■ **Problem details**
Where the word "positivity" occurs in a line of the listing below, copy that line.

#### Data shown

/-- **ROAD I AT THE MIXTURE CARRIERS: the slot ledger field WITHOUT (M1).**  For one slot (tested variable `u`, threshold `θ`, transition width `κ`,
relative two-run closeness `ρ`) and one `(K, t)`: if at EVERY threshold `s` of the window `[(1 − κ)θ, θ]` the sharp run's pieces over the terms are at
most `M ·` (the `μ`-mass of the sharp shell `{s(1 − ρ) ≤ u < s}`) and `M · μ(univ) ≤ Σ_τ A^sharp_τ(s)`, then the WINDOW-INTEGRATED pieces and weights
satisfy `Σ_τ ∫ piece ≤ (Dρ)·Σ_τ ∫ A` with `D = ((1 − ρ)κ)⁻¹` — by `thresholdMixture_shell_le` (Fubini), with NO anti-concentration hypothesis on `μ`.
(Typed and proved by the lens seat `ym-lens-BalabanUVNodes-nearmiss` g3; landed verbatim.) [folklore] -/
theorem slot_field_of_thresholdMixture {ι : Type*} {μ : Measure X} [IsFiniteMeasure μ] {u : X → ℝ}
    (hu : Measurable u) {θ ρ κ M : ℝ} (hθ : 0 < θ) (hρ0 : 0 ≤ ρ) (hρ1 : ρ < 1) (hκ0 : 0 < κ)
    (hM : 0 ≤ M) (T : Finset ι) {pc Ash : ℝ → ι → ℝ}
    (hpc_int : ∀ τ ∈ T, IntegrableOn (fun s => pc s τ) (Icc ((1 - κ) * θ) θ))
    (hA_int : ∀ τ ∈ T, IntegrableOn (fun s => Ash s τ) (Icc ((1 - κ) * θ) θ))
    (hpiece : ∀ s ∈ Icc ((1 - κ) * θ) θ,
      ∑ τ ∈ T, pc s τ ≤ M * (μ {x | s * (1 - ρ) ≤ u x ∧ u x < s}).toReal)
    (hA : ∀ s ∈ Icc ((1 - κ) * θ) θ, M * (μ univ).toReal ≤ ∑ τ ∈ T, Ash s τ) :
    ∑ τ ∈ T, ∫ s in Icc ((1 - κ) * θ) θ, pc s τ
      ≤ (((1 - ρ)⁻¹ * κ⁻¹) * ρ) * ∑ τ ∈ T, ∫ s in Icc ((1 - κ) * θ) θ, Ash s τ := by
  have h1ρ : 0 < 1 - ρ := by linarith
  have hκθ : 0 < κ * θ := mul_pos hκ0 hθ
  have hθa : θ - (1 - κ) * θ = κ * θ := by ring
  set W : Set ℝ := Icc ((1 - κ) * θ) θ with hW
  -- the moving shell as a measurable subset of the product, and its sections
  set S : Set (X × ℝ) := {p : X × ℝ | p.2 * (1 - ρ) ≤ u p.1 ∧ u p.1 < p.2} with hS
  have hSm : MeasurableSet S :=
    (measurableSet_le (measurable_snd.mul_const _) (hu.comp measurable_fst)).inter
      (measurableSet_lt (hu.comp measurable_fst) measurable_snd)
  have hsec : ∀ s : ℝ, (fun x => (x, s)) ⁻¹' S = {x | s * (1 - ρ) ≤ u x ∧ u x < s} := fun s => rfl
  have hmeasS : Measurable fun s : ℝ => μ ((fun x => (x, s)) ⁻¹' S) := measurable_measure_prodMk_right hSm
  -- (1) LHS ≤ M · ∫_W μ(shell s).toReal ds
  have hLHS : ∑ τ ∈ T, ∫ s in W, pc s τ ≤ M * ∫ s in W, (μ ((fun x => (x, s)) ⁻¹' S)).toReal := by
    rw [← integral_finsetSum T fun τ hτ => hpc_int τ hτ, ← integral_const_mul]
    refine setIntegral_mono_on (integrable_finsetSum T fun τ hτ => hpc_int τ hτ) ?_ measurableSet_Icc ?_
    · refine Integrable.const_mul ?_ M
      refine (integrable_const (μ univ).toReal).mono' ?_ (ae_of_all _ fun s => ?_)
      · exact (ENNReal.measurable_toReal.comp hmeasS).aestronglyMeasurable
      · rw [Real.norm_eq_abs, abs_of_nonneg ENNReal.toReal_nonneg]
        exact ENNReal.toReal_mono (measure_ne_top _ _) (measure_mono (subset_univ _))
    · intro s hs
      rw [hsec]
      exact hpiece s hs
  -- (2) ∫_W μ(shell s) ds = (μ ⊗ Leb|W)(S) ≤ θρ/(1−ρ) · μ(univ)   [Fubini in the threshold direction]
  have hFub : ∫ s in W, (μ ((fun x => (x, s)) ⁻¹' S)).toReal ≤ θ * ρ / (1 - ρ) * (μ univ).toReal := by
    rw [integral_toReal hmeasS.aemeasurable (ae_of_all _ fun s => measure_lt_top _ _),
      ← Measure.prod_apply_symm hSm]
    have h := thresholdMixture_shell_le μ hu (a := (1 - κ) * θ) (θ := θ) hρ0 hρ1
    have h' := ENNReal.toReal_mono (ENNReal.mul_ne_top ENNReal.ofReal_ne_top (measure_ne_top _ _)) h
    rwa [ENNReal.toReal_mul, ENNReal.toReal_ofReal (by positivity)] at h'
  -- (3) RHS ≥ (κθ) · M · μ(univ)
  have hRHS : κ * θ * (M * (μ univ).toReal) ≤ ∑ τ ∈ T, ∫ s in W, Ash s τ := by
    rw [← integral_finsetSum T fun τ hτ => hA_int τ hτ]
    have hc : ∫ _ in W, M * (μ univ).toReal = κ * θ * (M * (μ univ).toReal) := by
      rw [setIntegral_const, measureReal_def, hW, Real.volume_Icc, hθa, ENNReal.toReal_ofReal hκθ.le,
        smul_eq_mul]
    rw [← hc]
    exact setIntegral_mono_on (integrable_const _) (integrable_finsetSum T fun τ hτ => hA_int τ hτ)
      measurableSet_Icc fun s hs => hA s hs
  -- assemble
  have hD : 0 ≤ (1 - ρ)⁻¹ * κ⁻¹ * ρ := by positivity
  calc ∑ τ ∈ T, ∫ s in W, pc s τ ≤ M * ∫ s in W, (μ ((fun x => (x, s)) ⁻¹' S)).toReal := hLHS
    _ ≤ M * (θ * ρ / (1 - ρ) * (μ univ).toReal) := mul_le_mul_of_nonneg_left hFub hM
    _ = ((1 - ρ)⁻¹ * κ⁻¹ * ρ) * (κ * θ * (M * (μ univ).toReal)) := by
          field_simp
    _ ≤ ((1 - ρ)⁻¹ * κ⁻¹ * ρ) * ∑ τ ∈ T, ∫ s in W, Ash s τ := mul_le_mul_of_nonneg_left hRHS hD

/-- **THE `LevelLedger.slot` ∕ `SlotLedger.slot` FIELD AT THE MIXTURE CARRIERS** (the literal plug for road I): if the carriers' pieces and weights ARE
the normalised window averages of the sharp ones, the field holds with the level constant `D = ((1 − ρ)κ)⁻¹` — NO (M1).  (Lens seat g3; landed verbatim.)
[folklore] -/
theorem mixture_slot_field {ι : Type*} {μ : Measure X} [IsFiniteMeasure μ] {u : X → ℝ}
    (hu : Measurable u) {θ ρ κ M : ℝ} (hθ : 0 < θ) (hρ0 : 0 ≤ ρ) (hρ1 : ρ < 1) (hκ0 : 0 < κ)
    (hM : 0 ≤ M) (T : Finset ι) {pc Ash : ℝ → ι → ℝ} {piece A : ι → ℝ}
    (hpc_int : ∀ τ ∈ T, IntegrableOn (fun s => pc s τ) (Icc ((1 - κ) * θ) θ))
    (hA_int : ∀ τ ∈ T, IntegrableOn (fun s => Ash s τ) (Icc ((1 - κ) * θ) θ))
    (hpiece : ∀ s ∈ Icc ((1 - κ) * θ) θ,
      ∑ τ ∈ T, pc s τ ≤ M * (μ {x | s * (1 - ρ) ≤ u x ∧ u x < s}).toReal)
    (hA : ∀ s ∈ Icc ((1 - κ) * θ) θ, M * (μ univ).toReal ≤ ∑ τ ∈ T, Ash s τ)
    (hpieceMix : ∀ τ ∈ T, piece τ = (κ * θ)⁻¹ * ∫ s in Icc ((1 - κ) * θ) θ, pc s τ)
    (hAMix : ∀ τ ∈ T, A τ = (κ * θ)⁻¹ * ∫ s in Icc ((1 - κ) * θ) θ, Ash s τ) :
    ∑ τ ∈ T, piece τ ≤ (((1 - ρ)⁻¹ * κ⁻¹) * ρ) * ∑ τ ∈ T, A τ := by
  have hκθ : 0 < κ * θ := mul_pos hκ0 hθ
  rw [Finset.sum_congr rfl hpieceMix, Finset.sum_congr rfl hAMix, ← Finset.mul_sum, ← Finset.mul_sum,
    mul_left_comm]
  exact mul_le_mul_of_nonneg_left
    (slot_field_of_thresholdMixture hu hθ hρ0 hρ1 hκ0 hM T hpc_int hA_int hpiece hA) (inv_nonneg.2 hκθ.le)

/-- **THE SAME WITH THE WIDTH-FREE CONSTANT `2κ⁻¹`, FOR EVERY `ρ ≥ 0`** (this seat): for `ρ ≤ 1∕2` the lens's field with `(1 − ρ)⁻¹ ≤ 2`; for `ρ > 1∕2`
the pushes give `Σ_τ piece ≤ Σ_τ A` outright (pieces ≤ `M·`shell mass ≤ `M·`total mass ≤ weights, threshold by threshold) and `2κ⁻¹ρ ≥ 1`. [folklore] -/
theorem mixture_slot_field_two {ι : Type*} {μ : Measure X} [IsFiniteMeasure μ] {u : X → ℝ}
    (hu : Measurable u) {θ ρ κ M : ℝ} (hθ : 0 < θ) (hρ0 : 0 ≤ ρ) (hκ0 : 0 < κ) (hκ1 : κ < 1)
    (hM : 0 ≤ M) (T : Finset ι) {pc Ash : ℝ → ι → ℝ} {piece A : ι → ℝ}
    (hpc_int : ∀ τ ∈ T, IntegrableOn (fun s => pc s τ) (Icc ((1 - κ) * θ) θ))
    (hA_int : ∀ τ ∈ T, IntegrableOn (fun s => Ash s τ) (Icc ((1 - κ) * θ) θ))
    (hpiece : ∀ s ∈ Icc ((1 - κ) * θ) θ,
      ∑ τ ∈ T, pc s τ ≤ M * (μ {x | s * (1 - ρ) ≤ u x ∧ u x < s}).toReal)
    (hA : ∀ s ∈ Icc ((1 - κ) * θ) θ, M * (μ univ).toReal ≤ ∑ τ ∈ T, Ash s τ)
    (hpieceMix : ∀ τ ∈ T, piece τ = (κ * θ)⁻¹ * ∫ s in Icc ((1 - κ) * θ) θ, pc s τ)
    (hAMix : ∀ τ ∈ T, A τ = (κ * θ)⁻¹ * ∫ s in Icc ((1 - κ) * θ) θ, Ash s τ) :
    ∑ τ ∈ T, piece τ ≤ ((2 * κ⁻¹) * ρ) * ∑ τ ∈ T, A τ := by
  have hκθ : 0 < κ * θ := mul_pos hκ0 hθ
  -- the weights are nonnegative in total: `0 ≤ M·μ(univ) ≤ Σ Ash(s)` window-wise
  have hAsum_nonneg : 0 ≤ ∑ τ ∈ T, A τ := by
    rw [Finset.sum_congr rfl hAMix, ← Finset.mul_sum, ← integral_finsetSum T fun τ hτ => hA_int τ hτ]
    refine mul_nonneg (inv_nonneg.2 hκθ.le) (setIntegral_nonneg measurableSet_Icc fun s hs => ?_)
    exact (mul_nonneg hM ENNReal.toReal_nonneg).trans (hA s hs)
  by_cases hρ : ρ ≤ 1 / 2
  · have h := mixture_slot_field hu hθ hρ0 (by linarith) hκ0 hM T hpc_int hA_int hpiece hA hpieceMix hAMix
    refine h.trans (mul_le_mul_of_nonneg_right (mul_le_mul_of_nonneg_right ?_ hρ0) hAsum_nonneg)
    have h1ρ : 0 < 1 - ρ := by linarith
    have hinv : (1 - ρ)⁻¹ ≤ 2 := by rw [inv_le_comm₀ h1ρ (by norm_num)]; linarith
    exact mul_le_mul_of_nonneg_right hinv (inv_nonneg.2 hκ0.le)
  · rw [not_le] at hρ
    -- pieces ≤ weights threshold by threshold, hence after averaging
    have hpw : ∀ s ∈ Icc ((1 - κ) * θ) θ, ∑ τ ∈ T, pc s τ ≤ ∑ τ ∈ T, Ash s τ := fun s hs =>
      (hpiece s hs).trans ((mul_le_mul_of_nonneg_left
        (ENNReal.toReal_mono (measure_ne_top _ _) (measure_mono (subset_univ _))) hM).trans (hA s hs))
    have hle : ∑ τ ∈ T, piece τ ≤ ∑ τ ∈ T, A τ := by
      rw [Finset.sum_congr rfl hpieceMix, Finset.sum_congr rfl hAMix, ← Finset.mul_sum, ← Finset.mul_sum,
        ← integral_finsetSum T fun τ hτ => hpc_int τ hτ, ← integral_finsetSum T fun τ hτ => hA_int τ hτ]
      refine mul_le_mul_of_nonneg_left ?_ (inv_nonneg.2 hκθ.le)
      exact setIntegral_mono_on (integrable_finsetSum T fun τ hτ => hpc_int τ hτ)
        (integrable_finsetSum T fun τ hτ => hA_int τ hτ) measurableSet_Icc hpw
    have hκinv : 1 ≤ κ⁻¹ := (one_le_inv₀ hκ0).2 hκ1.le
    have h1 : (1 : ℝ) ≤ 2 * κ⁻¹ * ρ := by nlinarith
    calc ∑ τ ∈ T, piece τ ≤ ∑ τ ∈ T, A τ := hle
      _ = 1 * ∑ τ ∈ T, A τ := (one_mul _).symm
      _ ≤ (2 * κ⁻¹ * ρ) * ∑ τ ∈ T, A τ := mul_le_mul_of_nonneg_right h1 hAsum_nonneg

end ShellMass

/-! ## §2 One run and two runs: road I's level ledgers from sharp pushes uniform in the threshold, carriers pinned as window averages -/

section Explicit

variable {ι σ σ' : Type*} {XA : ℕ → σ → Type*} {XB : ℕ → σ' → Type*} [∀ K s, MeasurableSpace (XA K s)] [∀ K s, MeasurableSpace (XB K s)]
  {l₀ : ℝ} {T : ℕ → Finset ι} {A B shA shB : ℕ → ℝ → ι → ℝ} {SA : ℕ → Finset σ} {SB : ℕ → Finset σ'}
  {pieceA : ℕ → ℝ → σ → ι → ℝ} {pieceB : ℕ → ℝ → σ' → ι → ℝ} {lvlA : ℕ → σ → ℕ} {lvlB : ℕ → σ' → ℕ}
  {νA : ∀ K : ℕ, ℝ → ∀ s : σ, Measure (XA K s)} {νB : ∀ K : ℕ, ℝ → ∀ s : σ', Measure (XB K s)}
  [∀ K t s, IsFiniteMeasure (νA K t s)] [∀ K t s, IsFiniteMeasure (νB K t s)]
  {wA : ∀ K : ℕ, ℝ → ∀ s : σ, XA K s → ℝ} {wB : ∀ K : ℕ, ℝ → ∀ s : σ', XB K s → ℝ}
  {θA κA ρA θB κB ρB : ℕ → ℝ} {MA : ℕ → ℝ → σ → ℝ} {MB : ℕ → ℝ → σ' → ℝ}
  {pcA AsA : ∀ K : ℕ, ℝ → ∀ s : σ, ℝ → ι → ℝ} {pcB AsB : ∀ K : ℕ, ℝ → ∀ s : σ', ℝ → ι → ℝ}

########

■ **Exercise answer**
    rwa [ENNReal.toReal_mul, ENNReal.toReal_ofReal (by positivity)] at h'
  have hD : 0 ≤ (1 - ρ)⁻¹ * κ⁻¹ * ρ := by positivity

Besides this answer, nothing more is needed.